EXERCISE INSTRUCTIONS:
State how many lines of the data below hold the string "tree", giving nothing but the number.
******
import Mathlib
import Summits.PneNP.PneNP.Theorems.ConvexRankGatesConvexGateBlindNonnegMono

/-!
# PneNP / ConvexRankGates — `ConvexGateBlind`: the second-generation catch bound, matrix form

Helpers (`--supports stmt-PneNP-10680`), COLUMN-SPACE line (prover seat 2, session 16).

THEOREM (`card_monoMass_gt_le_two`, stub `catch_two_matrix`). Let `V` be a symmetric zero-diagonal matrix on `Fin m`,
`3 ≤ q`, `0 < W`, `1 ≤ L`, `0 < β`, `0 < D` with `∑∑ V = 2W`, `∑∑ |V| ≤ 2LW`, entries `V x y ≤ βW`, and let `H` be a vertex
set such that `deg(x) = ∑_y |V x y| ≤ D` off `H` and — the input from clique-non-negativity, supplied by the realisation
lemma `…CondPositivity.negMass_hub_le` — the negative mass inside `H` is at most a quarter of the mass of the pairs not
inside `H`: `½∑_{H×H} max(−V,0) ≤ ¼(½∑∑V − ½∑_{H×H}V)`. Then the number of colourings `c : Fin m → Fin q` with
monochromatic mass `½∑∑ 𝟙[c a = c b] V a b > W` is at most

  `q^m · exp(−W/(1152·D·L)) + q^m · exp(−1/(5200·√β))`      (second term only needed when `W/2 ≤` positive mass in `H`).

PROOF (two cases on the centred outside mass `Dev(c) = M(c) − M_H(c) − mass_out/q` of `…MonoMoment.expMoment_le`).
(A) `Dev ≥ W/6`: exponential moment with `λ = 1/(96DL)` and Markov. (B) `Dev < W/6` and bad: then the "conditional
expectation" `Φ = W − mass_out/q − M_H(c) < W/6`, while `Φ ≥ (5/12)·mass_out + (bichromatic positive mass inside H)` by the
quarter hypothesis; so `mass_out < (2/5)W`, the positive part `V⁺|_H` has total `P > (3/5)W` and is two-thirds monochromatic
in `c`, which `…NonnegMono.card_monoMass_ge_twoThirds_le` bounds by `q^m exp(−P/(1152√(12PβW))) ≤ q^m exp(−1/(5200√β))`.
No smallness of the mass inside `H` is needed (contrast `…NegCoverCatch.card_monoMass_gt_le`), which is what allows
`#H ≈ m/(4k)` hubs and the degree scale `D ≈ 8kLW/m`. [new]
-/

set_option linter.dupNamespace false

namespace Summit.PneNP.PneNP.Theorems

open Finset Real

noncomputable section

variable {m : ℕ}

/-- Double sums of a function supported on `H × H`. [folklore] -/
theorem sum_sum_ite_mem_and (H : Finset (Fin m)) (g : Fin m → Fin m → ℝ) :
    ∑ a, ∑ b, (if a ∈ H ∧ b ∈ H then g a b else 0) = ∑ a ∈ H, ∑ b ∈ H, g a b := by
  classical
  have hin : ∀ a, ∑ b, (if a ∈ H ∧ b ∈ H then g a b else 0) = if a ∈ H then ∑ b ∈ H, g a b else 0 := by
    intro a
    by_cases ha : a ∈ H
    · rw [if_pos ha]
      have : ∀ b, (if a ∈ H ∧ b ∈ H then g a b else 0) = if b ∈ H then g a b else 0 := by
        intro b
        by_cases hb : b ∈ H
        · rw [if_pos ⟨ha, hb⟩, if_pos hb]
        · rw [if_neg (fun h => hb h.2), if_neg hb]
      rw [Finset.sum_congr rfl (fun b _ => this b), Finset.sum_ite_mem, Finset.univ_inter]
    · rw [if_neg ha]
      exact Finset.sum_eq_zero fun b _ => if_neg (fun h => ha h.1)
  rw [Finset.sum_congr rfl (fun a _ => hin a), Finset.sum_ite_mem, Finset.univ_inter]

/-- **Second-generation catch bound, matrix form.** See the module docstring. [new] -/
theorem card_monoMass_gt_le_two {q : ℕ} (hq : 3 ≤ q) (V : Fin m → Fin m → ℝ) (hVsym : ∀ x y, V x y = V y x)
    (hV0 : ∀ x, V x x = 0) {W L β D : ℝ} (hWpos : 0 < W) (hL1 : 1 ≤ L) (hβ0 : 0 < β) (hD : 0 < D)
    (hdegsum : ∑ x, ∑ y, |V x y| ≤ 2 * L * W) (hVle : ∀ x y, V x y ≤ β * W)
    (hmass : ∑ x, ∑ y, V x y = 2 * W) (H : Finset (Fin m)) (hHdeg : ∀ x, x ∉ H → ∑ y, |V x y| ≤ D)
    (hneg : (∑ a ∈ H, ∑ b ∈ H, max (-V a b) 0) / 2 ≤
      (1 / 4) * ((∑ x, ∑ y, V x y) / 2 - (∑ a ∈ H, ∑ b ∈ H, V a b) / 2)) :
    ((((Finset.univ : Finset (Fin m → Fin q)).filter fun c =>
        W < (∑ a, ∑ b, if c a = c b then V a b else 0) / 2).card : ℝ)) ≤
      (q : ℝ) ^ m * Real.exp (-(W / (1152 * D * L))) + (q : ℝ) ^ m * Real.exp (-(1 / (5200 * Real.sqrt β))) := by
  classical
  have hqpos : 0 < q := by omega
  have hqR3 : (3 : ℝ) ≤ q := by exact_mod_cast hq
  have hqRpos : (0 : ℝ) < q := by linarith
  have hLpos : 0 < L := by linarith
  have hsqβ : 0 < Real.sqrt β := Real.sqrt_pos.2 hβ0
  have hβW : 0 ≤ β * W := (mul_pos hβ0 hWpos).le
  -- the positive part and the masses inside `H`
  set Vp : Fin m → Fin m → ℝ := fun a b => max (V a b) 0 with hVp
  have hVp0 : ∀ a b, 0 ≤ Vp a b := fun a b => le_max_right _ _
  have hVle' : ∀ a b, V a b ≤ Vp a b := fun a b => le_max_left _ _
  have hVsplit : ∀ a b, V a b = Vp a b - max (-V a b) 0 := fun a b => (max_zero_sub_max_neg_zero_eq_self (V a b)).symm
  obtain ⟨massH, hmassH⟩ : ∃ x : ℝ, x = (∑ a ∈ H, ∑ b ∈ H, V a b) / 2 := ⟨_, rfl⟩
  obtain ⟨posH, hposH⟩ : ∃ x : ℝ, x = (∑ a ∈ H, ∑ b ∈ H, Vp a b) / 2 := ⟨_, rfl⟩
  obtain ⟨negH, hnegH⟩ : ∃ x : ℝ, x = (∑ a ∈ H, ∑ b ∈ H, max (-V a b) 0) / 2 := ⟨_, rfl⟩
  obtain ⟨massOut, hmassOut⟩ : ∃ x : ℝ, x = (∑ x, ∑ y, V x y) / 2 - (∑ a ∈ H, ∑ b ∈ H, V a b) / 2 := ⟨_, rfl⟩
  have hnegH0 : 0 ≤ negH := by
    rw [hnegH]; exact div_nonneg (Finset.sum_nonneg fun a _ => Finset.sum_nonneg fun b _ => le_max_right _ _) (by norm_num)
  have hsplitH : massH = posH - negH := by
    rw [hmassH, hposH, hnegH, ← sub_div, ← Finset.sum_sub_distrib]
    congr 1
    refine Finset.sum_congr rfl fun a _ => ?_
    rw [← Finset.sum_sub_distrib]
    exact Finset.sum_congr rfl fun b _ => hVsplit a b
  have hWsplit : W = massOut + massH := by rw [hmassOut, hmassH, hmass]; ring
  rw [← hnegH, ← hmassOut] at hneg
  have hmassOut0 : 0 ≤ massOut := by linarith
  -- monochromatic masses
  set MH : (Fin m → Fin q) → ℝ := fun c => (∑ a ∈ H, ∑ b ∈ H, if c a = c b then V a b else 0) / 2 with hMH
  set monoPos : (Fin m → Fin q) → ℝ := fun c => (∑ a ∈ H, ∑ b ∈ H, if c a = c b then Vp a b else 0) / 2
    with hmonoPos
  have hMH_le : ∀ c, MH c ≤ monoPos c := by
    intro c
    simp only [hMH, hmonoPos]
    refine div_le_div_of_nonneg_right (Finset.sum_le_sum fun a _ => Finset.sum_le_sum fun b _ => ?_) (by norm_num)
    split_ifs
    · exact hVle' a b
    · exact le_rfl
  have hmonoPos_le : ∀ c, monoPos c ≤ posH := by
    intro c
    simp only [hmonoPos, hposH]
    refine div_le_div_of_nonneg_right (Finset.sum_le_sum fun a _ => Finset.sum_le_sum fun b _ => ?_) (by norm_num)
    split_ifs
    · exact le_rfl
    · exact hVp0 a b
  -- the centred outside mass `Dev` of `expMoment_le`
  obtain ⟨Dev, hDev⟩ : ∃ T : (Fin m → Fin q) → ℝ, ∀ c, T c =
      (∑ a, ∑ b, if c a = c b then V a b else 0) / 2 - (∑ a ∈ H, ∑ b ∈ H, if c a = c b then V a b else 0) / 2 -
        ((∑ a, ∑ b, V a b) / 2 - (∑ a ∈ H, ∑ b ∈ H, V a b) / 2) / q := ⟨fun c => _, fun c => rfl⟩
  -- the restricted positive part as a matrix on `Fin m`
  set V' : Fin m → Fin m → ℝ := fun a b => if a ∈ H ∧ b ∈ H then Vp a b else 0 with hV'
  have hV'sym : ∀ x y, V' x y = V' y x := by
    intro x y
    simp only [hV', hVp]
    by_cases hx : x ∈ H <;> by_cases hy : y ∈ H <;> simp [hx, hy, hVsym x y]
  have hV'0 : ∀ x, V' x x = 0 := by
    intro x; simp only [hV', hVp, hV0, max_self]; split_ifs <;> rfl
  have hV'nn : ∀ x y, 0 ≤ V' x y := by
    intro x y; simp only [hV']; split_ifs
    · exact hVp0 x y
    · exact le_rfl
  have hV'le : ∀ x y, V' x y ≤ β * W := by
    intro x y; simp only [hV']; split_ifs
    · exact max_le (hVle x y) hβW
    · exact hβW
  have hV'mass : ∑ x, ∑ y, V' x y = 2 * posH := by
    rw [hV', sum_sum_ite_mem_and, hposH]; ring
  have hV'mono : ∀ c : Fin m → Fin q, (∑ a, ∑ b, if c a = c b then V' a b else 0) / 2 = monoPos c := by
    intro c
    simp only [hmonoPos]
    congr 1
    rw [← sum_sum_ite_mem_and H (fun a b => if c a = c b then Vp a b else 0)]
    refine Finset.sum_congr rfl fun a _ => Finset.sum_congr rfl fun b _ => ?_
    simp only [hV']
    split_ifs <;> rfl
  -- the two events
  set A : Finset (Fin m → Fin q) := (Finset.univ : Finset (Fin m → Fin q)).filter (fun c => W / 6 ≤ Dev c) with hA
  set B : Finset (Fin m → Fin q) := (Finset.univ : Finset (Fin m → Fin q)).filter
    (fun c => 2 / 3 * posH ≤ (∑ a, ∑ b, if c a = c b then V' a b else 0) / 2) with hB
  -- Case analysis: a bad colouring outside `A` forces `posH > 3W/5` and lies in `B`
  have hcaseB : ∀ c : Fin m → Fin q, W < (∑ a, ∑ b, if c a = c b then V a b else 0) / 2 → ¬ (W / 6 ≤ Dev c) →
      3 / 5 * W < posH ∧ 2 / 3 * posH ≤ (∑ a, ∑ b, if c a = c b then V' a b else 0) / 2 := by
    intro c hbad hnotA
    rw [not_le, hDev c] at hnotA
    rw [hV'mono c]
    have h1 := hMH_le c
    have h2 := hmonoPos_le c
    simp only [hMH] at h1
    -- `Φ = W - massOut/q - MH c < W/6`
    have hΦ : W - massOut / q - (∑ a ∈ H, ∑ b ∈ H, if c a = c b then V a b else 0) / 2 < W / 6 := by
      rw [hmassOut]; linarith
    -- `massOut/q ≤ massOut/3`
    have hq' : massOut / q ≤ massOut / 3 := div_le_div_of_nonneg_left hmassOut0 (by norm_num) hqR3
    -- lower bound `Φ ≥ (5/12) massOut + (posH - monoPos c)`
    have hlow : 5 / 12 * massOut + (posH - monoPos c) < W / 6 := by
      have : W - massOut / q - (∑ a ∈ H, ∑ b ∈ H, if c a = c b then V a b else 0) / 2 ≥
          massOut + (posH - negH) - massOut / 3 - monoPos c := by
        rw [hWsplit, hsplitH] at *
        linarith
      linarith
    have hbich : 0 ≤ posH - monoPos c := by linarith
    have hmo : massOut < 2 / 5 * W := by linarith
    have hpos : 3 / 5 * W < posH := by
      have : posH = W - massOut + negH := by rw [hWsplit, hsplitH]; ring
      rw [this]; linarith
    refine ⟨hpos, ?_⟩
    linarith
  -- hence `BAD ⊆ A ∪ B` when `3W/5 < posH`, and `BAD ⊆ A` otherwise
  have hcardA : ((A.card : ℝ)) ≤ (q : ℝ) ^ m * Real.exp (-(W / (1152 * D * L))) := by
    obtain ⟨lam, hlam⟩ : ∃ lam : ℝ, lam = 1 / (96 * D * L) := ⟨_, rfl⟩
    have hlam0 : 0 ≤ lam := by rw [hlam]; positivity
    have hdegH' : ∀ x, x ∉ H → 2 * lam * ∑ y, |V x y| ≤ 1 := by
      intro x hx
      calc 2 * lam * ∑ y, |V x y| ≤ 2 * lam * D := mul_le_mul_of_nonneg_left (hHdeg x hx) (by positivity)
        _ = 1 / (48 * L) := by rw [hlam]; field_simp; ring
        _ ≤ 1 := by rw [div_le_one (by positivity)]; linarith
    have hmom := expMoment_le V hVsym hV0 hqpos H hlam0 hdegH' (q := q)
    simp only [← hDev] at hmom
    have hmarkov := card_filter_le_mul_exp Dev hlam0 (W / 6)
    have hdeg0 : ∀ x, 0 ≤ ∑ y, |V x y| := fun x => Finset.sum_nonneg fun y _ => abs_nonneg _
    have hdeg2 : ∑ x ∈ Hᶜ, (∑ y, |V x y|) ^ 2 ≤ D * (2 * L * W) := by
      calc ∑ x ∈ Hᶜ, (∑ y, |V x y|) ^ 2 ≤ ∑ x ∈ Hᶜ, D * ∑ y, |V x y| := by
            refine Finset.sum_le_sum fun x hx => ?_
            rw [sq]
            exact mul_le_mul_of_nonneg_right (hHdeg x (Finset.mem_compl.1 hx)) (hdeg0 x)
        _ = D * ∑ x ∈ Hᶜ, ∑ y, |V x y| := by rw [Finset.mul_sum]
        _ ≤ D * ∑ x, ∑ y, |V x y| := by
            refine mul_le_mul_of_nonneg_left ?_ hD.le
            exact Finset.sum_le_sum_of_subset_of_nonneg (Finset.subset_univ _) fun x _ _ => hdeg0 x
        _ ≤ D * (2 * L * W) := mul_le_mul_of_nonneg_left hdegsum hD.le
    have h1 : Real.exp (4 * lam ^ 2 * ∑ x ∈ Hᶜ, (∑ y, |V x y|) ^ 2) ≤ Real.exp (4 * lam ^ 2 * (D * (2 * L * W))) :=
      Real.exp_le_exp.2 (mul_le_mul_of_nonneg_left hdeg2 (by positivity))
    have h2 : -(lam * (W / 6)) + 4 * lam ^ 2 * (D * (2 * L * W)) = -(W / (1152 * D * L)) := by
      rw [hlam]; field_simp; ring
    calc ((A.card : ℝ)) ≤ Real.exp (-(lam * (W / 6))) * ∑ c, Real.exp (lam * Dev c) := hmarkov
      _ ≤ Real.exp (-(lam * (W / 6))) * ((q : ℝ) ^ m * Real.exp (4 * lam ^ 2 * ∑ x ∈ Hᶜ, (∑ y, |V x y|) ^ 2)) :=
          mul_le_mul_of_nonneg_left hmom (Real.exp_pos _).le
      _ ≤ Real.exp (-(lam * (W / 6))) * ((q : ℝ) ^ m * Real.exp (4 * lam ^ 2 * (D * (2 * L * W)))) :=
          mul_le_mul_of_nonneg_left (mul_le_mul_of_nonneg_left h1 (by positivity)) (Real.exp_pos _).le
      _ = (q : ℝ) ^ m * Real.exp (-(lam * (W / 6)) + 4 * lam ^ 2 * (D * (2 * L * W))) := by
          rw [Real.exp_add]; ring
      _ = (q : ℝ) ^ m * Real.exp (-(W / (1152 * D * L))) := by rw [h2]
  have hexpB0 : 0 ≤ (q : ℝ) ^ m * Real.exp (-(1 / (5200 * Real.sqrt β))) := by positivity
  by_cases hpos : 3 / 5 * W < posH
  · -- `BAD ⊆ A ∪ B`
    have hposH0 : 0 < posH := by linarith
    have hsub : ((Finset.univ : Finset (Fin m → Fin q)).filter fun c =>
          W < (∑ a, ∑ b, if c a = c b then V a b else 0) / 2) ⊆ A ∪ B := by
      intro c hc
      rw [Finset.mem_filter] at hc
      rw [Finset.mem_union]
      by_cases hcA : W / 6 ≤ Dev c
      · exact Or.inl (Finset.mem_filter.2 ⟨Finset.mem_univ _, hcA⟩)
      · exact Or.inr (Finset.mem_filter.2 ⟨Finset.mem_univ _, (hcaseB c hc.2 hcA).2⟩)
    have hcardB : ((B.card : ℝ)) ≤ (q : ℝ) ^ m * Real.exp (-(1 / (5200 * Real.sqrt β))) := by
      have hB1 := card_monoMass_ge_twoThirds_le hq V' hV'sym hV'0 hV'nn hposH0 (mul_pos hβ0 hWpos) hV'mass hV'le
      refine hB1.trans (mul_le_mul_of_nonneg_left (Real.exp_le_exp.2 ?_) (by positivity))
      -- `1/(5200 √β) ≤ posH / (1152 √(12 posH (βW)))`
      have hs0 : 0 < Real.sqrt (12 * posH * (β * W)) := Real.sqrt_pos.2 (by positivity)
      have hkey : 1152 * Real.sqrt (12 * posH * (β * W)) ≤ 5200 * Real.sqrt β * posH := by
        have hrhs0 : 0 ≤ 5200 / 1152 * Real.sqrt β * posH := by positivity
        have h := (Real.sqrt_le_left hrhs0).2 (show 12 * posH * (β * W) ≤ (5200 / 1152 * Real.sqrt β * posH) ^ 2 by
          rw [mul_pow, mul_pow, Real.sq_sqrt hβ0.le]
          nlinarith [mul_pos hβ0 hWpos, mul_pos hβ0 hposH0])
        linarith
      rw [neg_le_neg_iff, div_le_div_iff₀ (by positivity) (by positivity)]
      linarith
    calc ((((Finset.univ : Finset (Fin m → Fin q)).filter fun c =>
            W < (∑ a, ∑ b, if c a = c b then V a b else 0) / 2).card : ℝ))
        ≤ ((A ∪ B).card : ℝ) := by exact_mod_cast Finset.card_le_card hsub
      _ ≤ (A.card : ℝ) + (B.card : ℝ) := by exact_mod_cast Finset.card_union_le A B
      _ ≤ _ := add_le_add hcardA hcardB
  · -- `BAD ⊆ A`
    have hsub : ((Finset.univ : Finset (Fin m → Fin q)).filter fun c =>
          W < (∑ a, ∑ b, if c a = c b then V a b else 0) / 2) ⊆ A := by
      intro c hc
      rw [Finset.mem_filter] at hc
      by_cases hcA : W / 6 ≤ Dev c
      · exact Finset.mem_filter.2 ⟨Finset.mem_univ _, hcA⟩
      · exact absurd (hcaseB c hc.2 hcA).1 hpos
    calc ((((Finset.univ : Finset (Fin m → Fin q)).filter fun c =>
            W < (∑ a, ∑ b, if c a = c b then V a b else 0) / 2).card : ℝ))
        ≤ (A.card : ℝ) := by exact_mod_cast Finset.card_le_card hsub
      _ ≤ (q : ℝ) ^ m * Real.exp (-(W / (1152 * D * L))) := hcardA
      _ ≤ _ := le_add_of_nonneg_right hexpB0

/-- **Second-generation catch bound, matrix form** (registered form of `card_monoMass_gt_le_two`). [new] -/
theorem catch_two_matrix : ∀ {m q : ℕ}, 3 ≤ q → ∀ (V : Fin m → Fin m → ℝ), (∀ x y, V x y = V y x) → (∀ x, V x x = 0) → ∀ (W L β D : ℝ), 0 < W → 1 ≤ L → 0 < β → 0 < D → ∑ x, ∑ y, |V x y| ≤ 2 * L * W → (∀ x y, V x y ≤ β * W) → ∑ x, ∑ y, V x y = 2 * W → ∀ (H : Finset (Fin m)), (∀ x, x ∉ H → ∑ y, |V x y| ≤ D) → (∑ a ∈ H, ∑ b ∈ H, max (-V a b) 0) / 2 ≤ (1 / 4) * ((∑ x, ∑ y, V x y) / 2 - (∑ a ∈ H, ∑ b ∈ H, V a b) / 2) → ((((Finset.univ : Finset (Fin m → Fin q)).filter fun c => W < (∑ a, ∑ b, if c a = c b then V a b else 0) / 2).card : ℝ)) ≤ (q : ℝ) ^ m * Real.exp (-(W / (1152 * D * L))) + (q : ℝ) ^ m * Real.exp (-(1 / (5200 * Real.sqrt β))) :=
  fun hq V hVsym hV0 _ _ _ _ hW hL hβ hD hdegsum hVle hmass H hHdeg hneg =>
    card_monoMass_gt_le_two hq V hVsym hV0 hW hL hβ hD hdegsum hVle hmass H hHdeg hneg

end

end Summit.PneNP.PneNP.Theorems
******
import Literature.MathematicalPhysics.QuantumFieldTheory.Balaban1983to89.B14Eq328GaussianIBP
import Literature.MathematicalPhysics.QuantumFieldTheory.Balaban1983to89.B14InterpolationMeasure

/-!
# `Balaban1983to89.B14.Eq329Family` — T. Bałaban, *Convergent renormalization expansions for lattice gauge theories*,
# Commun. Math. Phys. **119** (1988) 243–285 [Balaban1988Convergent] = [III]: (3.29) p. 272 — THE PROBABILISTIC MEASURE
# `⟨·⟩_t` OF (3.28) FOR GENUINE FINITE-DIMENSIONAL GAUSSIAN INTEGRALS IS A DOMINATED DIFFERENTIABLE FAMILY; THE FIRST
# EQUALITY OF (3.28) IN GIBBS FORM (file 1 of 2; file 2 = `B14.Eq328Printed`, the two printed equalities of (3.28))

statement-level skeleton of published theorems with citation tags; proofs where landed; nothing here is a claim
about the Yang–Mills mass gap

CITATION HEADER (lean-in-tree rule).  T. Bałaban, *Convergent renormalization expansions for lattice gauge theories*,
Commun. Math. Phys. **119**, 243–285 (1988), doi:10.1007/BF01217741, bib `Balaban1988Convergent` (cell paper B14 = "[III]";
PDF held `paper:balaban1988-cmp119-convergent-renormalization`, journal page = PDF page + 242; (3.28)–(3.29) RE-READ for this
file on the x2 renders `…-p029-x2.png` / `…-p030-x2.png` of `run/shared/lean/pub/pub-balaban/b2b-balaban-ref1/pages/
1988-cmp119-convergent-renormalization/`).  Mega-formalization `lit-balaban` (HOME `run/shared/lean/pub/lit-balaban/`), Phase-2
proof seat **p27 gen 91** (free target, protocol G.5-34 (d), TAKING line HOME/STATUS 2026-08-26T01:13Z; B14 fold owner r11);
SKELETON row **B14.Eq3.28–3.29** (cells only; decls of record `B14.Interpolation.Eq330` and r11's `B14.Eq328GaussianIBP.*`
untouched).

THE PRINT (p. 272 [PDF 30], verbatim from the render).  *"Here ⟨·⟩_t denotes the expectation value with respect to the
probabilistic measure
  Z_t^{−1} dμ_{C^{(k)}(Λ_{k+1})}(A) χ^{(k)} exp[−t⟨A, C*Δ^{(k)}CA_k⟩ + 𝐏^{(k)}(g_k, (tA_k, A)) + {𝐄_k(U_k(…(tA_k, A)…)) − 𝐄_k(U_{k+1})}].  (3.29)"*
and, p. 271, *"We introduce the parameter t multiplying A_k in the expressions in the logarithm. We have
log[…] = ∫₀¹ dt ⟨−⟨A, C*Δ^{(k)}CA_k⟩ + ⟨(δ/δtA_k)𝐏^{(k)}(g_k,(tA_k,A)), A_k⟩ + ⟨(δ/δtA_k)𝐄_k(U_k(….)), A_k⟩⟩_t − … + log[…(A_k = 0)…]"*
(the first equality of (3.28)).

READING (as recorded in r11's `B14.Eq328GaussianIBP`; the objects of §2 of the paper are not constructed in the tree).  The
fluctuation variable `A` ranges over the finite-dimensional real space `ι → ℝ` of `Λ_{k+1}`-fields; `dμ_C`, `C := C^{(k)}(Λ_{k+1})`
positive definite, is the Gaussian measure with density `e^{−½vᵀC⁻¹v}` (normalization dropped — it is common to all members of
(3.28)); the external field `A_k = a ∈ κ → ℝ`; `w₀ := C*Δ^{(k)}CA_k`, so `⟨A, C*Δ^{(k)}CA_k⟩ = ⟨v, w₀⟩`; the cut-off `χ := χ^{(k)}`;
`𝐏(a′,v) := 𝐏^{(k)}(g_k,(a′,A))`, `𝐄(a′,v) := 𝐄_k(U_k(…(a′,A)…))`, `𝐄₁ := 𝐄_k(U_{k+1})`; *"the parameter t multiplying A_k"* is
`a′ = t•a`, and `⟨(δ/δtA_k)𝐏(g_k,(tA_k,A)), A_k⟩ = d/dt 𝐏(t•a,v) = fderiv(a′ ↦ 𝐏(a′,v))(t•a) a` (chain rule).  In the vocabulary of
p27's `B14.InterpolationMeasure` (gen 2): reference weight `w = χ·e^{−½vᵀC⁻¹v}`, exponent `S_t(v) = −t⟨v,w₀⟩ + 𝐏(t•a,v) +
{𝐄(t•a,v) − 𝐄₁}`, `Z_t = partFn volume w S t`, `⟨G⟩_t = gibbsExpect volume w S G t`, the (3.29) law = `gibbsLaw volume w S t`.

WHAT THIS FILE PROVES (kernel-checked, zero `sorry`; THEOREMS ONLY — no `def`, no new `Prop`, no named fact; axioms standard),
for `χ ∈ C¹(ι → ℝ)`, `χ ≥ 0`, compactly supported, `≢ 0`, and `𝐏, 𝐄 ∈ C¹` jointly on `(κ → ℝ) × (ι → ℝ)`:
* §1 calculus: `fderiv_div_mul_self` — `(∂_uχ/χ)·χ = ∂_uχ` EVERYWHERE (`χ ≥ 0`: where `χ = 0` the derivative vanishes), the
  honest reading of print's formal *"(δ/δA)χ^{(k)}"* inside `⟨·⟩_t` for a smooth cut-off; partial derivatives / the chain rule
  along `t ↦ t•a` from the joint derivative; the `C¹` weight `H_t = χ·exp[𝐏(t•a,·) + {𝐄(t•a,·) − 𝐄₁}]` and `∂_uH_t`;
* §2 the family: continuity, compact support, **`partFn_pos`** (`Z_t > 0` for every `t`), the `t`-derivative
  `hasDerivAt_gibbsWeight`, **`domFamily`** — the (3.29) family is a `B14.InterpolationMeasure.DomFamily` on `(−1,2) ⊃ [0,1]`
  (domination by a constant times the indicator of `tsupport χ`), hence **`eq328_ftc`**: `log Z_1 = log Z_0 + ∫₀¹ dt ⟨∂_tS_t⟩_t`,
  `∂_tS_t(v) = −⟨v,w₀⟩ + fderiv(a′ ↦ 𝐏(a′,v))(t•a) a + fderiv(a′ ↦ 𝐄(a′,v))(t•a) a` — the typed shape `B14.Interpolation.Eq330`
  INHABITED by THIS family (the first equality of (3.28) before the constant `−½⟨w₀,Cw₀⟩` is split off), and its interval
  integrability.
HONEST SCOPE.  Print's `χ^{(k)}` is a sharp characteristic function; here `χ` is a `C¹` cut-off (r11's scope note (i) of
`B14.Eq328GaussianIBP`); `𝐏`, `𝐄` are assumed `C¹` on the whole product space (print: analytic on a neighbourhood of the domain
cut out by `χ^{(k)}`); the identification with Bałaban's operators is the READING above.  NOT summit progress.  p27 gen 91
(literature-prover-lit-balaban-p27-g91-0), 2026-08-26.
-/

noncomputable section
******
RESPONSE FOR THIS EXERCISE:
2